By Lourdes O. Pilar

PHILIPPINE rule of law has remained one of the weakest in East Asia and the Pacific, according to an annual survey of the World Justice Project (WJP).

Where rule of law is strongest (or weakest)

The 2020 edition of WJP’s Rule of Law Index puts the Philippines at the 91st spot out of 128 countries globally, unchanged from the previous year. Its score was also unchanged at 0.47 on a 0 to 1 scale, where 1 indicates strongest adherence to the rule of law.

The score puts the Philippines at 13th out of 15 countries in East Asia and the Pacific (unchanged as in the previous year), and 13th out of 30 among lower-middle-income countries (compared to 14th previously).

WJP said the change in rankings “was calculated by comparing the 126 countries and jurisdictions measured in the 2019 index with the rankings of the same 126 countries and jurisdictions in 2020, exclusive of two new additions to the 2020 index [Kosovo and The Gambia].”

Denmark, Norway, and Finland were the top three overall performers, while the bottom three performers were the Democratic Republic of the Congo (126th), Cambodia (127th) and Venezuela (128th).

Meanwhile, New Zealand (seventh overall), Australia (11th), and Singapore (12th) were the top three countries with the highest rule of law scores in the East Asia and the Pacific region. On the other hand, the Philippines, Myanmar (112th), and Cambodia (127th) made up the region’s bottom three.

“More countries declined than improved in overall rule of law performance for a third year in a row, continuing a negative slide toward weakening and stagnating rule of law around the world. The majority of countries showing deteriorating rule of law in the 2020 Index also declined in the previous year, demonstrating a persistent downward trend,” the WJP said in its press release.

WJP also noted the Philippines as one of the countries with the largest average annual percentage drop in the rule of law over the last five years at 2.5%, along with Egypt (-4.6%), Venezuela (-3.9%), Cambodia (3%), Cameroon (-2.4%), Hungary (-2.1%), and Bosnia and Herzegovina (-2.1%).

Sought for comment, Justice Secretary Menardo I. Guevarra said the Filipinos’ respect for the rule of law “remains very high” and is “certainly much higher than the score given by the WJP.”

“[W]e continue to faithfully observe and adhere to our constitution as our fundamental law; our courts are functioning as they should; the crime rate is going down; and our legal system is as vibrant as any in this part of the world,” Mr. Guevarra told BusinessWorld in an e-mail.

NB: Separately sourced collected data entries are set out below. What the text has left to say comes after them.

import Summits.RiemannHypothesis.RiemannHypothesis.Theorems.HandoffDodgerSmallCost
import HarnessLib

/-!
# HANDOFF — FIFTH SLAB (4): the cost/gain comparison at `y = 27`, `α = 12/25`, generic `κ₀`, on `1015 ≤ q < 7100` (rh-explicit, W-P(P2) crux 19185, seat dodger-p2 gen0; DODGER-STAGE2-PLAN §2)

RH-FREE. HONEST FRAMING: nothing here bears on the truth of RH; part (4) of the discharge of the hypotheses of
`HandoffDodgerExplicitWindowCounting.dodger_witness_explicit_window_counting` on the fifth slab `1015 ≤ q < 7100` (`3.46 ≤ b ≤ 4.5`,
`17100 ≤ T′`, `T′³/59 ≤ cI ≤ T′³/56.548`, `k′ ≤ 0.3184·b·T′`, `pU ≤ 1.434·T′³`), with CRUDE but provable constants:
* cost prefactor `≤ 19.9·e^b`; first cost term `≤ 1/(T√T)`; second `≤ 6010(b+1.17)/(T√T)`; total `≤ 3450(b+1.17)e^{−2b}`;
* WINDOW gain (`α = 12/25`): `≥ 0.0253·κ₀²·Φ₀²/(b·e^{4b})` for any `0 ≤ κ₀ ≤ κ`, `0 ≤ Φ₀ ≤ Φ` (at `y = 27`, `600r ≤ δL`, `Q ≤ 1.0001e^b`);
* hence `cost < gain` as soon as `3450·B₂(B₂+1.17)·X < 0.0253·κ₀²·Φ₀²` for any `b ≤ B₂`, `e^{2b} ≤ X` — the numeric form consumed
  PER SUB-SLAB by the assembly `HandoffDodgerSlabFiveCeiling` (part (5): `Φ₀ = Σ_{n≤12} 664ⁿ/(n!(2n)!) ≥ 1.01·10⁶`).
  This seat's `HandoffDodgerSlabFourCost` re-constanted.

References: this track (ATTEMPT-16 §4–§6, ATTEMPT-19 §7, ATTEMPT-21 §5, ATTEMPT-23 §2/§7; HOME/rh-explicit-dodger-p2/DODGER-STAGE2-PLAN.md §2).
-/

set_option linter.dupNamespace false

noncomputable section

open Real

namespace Summit.RiemannHypothesis.RiemannHypothesis.Theorems.Handoff

/-- **The cost prefactor on the fifth slab.** `0 ≤ δ ≤ 1/2000`, `b ≥ 3.46`, `e^{2b} ≥ 1014` ⟹
`4(sinh²(δ/2)+1)·e·(4cosh²(b/2)(1+b)²/b²) ≤ 19.9·e^b`. [this track, ATTEMPT-23 §7] -/
theorem cost_prefactor_le_slabFive {δ b : ℝ} (hδ0 : 0 ≤ δ) (hδ1 : δ ≤ 1 / 2000) (hb0 : 173 / 50 ≤ b)
    (he : 1014 ≤ Real.exp (2 * b)) :
    4 * (Real.sinh (δ / 2) ^ 2 + 1) * Real.exp 1 * (4 * Real.cosh (b / 2) ^ 2 * (1 + b) ^ 2 / b ^ 2) ≤
      19.9 * Real.exp b := by
  have hb00 : 0 < b := by linarith
  have cosh_le : ∀ x : ℝ, 0 ≤ x → Real.cosh x ≤ Real.exp x := fun x hx => by
    rw [Real.cosh_eq]
    have : Real.exp (-x) ≤ Real.exp x := Real.exp_le_exp.2 (by linarith)
    linarith
  have h1 : Real.sinh (δ / 2) ^ 2 + 1 ≤ 1.001 := by
    rw [← Real.cosh_sq]
    have hc := cosh_le (δ / 2) (by linarith)
    have hc0 : 0 ≤ Real.cosh (δ / 2) := (Real.cosh_pos _).le
    have hexpδ : Real.exp δ ≤ 1 + 2 * δ := by
      have := Real.abs_exp_sub_one_le (x := δ) (by rw [abs_of_nonneg hδ0]; linarith)
      rw [abs_of_nonneg hδ0] at this
      have := (abs_le.1 this).2
      linarith
    calc Real.cosh (δ / 2) ^ 2 ≤ Real.exp (δ / 2) ^ 2 := pow_le_pow_left₀ hc0 hc 2
      _ = Real.exp δ := by rw [← Real.exp_nat_mul]; ring_nf
      _ ≤ 1.001 := by linarith
  set Eb := Real.exp b with hEb
  have hEb0 : 0 < Eb := Real.exp_pos b
  have hE2 : Real.exp (2 * b) = Eb ^ 2 := by rw [hEb, ← Real.exp_nat_mul]; ring_nf
  have hEb173 : 31.8 ≤ Eb := by
    rw [hE2] at he; nlinarith only [he, hEb0]
  have h2 : 4 * Real.cosh (b / 2) ^ 2 ≤ 1.095 * Eb := by
    have hhalf : Real.exp (b / 2) ^ 2 = Eb := by rw [hEb, ← Real.exp_nat_mul]; ring_nf
    have hneg : Real.exp (-(b / 2)) * Real.exp (b / 2) = 1 := by rw [← Real.exp_add]; norm_num
    have e4 : 4 * Real.cosh (b / 2) ^ 2 = Eb + 2 + Real.exp (-(b / 2)) ^ 2 := by
      rw [Real.cosh_eq]; nlinarith only [hhalf, hneg]
    have hinv : Real.exp (-(b / 2)) ^ 2 ≤ 1 := by
      have : Real.exp (-(b / 2)) ≤ 1 := by rw [Real.exp_le_one_iff]; linarith
      have h0 := (Real.exp_pos (-(b / 2))).le
      nlinarith only [this, h0]
    rw [e4]; nlinarith only [hinv, hEb173]
  have h3 : (1 + b) ^ 2 / b ^ 2 ≤ 1.662 := by
    rw [div_le_iff₀ (by positivity)]; nlinarith only [hb0, sq_nonneg (b - 173 / 50)]
  have hel := Real.exp_one_lt_d9
  have h4 : 4 * Real.cosh (b / 2) ^ 2 * (1 + b) ^ 2 / b ^ 2 ≤ 1.095 * Eb * 1.662 := by
    rw [mul_div_assoc]
    exact mul_le_mul h2 h3 (by positivity) (by positivity)
  calc 4 * (Real.sinh (δ / 2) ^ 2 + 1) * Real.exp 1 * (4 * Real.cosh (b / 2) ^ 2 * (1 + b) ^ 2 / b ^ 2)
      ≤ 4 * 1.001 * 2.7182818286 * (1.095 * Eb * 1.662) := by
        have a : 4 * (Real.sinh (δ / 2) ^ 2 + 1) * Real.exp 1 ≤ 4 * 1.001 * 2.7182818286 := by
          have := Real.exp_pos 1
          nlinarith only [h1, hel, this, Real.cosh_sq (δ / 2), sq_nonneg (Real.sinh (δ / 2))]
        exact mul_le_mul a h4 (by positivity) (by positivity)
    _ ≤ 19.9 * Eb := by nlinarith only [hEb0]

set_option maxHeartbeats 400000 in
/-- **The first cost term on the fifth slab** `≤ 1/(T√T)`. [this track, ATTEMPT-23 §7] -/
theorem cost_first_le_slabFive {T b k cI cL : ℝ} (hb0 : 173 / 50 ≤ b) (hb1 : b ≤ 9 / 2) (hT : 17100 ≤ T)
    (hTT₀ : T ≤ 2 * π * Real.exp (1 + 2 * b)) (hk2 : 2 ≤ k) (hk : k ≤ 0.3184 * b * T)
    (hcI : T ^ 3 / 59 ≤ cI) (hcL : cL = 4 * cI) :
    ((2 * T) / (2 * π) * Real.log ((2 * T) / (2 * π * Real.exp 1)) +
          (0.1038 * Real.log (2 * T) + 0.2573 * Real.log (Real.log (2 * T)) + 9.3675)) / T ^ 2 *
        Real.exp (4 * (b / π * (1 + Real.log (k - 1))) - cL / (2 * T + 1) ^ 2) ≤ 1 / (T * Real.sqrt T) := by
  have hπ3 : 3 < π := Real.pi_gt_three
  have hb00 : 0 < b := by linarith
  have hT0 : 0 < T := by linarith
  have hN := count_factor_le_one (by linarith : 100 ≤ T)
  refine (mul_le_of_le_one_left (Real.exp_pos _).le hN).trans ?_
  have hlogk : Real.log (k - 1) ≤ 3 * b + 2 := by
    have h1 : Real.log (k - 1) ≤ Real.log k := Real.log_le_log (by linarith) (by linarith)
    have h2 : Real.log k ≤ Real.log (b * T) := Real.log_le_log (by linarith) (by nlinarith)
    rw [Real.log_mul hb00.ne' hT0.ne'] at h2
    have h3 : Real.log b ≤ b - 1 := Real.log_le_sub_one_of_pos hb00
    have h4 := log_horizon_le_small hT0 hTT₀
    linarith
  have hA : 4 * (b / π * (1 + Real.log (k - 1))) ≤ 6 * b ^ 2 := by
    have h1 : b / π ≤ b / 3 := div_le_div_of_nonneg_left hb00.le (by norm_num) hπ3.le
    have h2 : 0 ≤ 1 + Real.log (k - 1) := by
      have : 0 ≤ Real.log (k - 1) := Real.log_nonneg (by linarith)
      linarith
    have h3 : b / π * (1 + Real.log (k - 1)) ≤ b / 3 * (3 * b + 3) :=
      mul_le_mul h1 (by linarith) h2 (by positivity)
    nlinarith
  have hB : T / 60.5 ≤ cL / (2 * T + 1) ^ 2 := by
    rw [hcL, div_le_div_iff₀ (by norm_num) (by positivity)]
    have h1 : (2 * T + 1) ^ 2 ≤ 4.04 * T ^ 2 := by nlinarith
    have h3 : T * (2 * T + 1) ^ 2 ≤ T * (4.04 * T ^ 2) := mul_le_mul_of_nonneg_left h1 hT0.le
    have h4 : T ^ 3 ≤ 59 * cI := by rw [div_le_iff₀ (by norm_num)] at hcI; linarith
    nlinarith
  have hE : 4 * (b / π * (1 + Real.log (k - 1))) - cL / (2 * T + 1) ^ 2 ≤ -(T / 120) := by
    have : 6 * b ^ 2 ≤ T / 60.5 - T / 120 := by
      rw [div_sub_div _ _ (by norm_num) (by norm_num), le_div_iff₀ (by norm_num)]; nlinarith
    linarith
  refine (Real.exp_le_exp.2 hE).trans ?_
  rw [Real.exp_neg, one_div, inv_le_inv₀ (Real.exp_pos _) (by positivity)]
  have h3 : (T / 120) ^ 4 / 24 ≤ Real.exp (T / 120) := by
    have := Real.pow_div_factorial_le_exp (T / 120) (by positivity) 4
    norm_num [Nat.factorial] at this; exact this
  have hs : Real.sqrt T ≤ T / 130 := by
    rw [Real.sqrt_le_left (by positivity)]; nlinarith
  have h4 : T * Real.sqrt T ≤ T * (T / 130) := mul_le_mul_of_nonneg_left hs hT0.le
  have hT2 : (17100 : ℝ) ^ 2 ≤ T ^ 2 := pow_le_pow_left₀ (by norm_num) hT 2
  have h5 : T * (T / 130) ≤ (T / 120) ^ 4 / 24 := by nlinarith [hT2, sq_nonneg T]
  linarith

set_option maxHeartbeats 400000 in
/-- **The second cost term on the fifth slab** `≤ 6010(b+1.17)/(T√T)` (with `cI ≤ T³/56.548`: `log xL ≤ 3b + 2.5`).
[this track, ATTEMPT-23 §7; DODGER-STAGE2-PLAN §2] -/
theorem cost_second_le_slabFive {T b k cI cL xL : ℝ} (hb0 : 173 / 50 ≤ b) (hb1 : b ≤ 9 / 2) (hT : 17100 ≤ T)
    (hTT₀ : T ≤ 2 * π * Real.exp (1 + 2 * b)) (hk2 : 2 ≤ k) (hk : k ≤ 0.3184 * b * T)
    (hcI : T ^ 3 / 59 ≤ cI) (hcI3 : cI ≤ T ^ 3 / 56.548) (hcL : cL = 4 * cI) (hxL : xL = Real.sqrt (cL / 4)) :
    Real.exp (144 * (2 * k) ^ 2 / (7 * cL)) * (Real.log xL / (Real.exp 1 * xL) + 220 * (Real.log xL + 1) / xL) ≤
      6010 * (b + 1.17) / (T * Real.sqrt T) := by
  have hb00 : 0 < b := by linarith
  have hT0 : 0 < T := by linarith
  have hx : xL = Real.sqrt cI := by rw [hxL, hcL]; ring_nf
  have hcIpos : 0 < cI := lt_of_lt_of_le (by positivity) hcI
  have hTs : 0 < T * Real.sqrt T := by positivity
  have hx1 : T * Real.sqrt T / 7.69 ≤ xL := by
    rw [hx, Real.le_sqrt (by positivity) hcIpos.le, div_pow, mul_pow, Real.sq_sqrt hT0.le]
    rw [div_le_iff₀ (by norm_num)]; rw [div_le_iff₀ (by norm_num)] at hcI; nlinarith
  have hx2 : 1 ≤ xL := by
    have : 7.69 ≤ T * Real.sqrt T := by
      have hs : 1 ≤ Real.sqrt T := by rw [Real.le_sqrt (by norm_num) hT0.le]; nlinarith
      nlinarith
    have : 1 ≤ T * Real.sqrt T / 7.69 := by rw [le_div_iff₀ (by norm_num)]; linarith
    linarith
  have hx0 : 0 < xL := by linarith
  have hlx0 : 0 ≤ Real.log xL := Real.log_nonneg hx2
  -- `log xL = ½ log cI ≤ ½ (3 log T − log 56.548) ≤ 1.5(2b+3) − 2`
  have hlx : Real.log xL ≤ 3 * b + 2.5 := by
    rw [hx, Real.log_sqrt hcIpos.le]
    have hq0 : 0 < T ^ 3 / 56.548 := by positivity
    have h1 : Real.log cI ≤ Real.log (T ^ 3 / 56.548) := Real.log_le_log hcIpos hcI3
    rw [Real.log_div (by positivity) (by norm_num), Real.log_pow] at h1
    have h56 : (4 : ℝ) ≤ Real.log 56.548 := by
      rw [Real.le_log_iff_exp_le (by norm_num)]
      have := exp_numerics.2.2.1
      linarith
    have h2 := log_horizon_le_small hT0 hTT₀
    push_cast at h1
    linarith
  have hexp : Real.exp (144 * (2 * k) ^ 2 / (7 * cL)) ≤ 1.18 := by
    have hu0 : 0 ≤ 144 * (2 * k) ^ 2 / (7 * cL) := by rw [hcL]; positivity
    have hu : 144 * (2 * k) ^ 2 / (7 * cL) ≤ 15 / 100 := by
      rw [hcL, div_le_div_iff₀ (by positivity) (by norm_num)]
      have hkT : k ≤ 1.433 * T := by nlinarith only [hk, hb1, hT0]
      have h1 : (2 * k) ^ 2 ≤ (2 * (1.433 * T)) ^ 2 := pow_le_pow_left₀ (by linarith) (by linarith) 2
      have h3 : T ^ 3 ≤ 59 * cI := by rw [div_le_iff₀ (by norm_num)] at hcI; linarith
      have h5 : 17100 * T ^ 2 ≤ T ^ 3 := by nlinarith [sq_nonneg T]
      nlinarith [h1, h3, h5, sq_nonneg T]
    have := Real.abs_exp_sub_one_sub_id_le (x := 144 * (2 * k) ^ 2 / (7 * cL)) (by rw [abs_of_nonneg hu0]; linarith)
    have := (abs_le.1 this).2
    nlinarith
  have hel : 2.7 < Real.exp 1 := lt_trans (by norm_num) Real.exp_one_gt_d9
  have hbr : Real.log xL / (Real.exp 1 * xL) + 220 * (Real.log xL + 1) / xL ≤ 662 * (b + 1.17) / xL := by
    have h1 : Real.log xL / (Real.exp 1 * xL) ≤ (3 * b + 2.5) / 2.7 / xL := by
      rw [div_div, div_le_div_iff₀ (by positivity) (by positivity)]
      have := mul_le_mul hlx hel.le (by norm_num) (by linarith)
      nlinarith
    have h2 : 220 * (Real.log xL + 1) / xL ≤ 220 * (3 * b + 3.5) / xL :=
      div_le_div_of_nonneg_right (by linarith) hx0.le
    have h3 : (3 * b + 2.5) / 2.7 / xL + 220 * (3 * b + 3.5) / xL ≤ 662 * (b + 1.17) / xL := by
      rw [← add_div, div_le_div_iff_of_pos_right hx0]
      rw [div_add' _ _ _ (by norm_num), div_le_iff₀ (by norm_num)]; nlinarith
    linarith
  have hbr0 : 0 ≤ Real.log xL / (Real.exp 1 * xL) + 220 * (Real.log xL + 1) / xL := by positivity
  calc Real.exp (144 * (2 * k) ^ 2 / (7 * cL)) * (Real.log xL / (Real.exp 1 * xL) + 220 * (Real.log xL + 1) / xL)
      ≤ 1.18 * (662 * (b + 1.17) / xL) := mul_le_mul hexp hbr hbr0 (by norm_num)
    _ ≤ 1.18 * (662 * (b + 1.17) / (T * Real.sqrt T / 7.69)) := by
        have := div_le_div_of_nonneg_left (by positivity : 0 ≤ 662 * (b + 1.17)) (by positivity) hx1
        nlinarith
    _ = 1.18 * 662 * 7.69 * (b + 1.17) / (T * Real.sqrt T) := by field_simp
    _ ≤ 6010 * (b + 1.17) / (T * Real.sqrt T) := by
        apply div_le_div_of_nonneg_right _ hTs.le; nlinarith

“[H]owever, our structural challenges are numerous: lack of prosecutors, lack of judges, lack of resources relative to a huge population. Certain acts of violence have been sensationalized, and the existence of some misfits in law enforcement have attracted a lot of media attention, thus giving an unfair impression of widespread impunity and lack of respect for the law. While this may be true… at times, it is not, in my opinion, the general situation in our country,” he added.

In the WJP ranking, countries were assessed in 44 indicators that are, in turn, grouped into eight factors: constraints on government powers; absence of corruption; open government; fundamental rights; order and security; regulatory enforcement; civil justice; and criminal justice.

The Philippines’ score declined to 0.50 from 0.53 in the 2019 survey in terms of “constraints on government powers,” as well as that in “absence of corruption” (0.46 from 0.47); “open government” (0.52 from 0.53); and “fundamental rights” (0.41 from 0.42).

Meanwhile, the country saw improvement in its scores in “order and security” (0.65 from 0.60); “regulatory enforcement” (0.48 from 0.47); and “civil justice” (0.46 from 0.44).

Its score on “criminal justice” remained unchanged at 0.31.

The results of the 2020 WJP Rule of Index was based on more than 130,000 household and 4,000 expert surveys worldwide.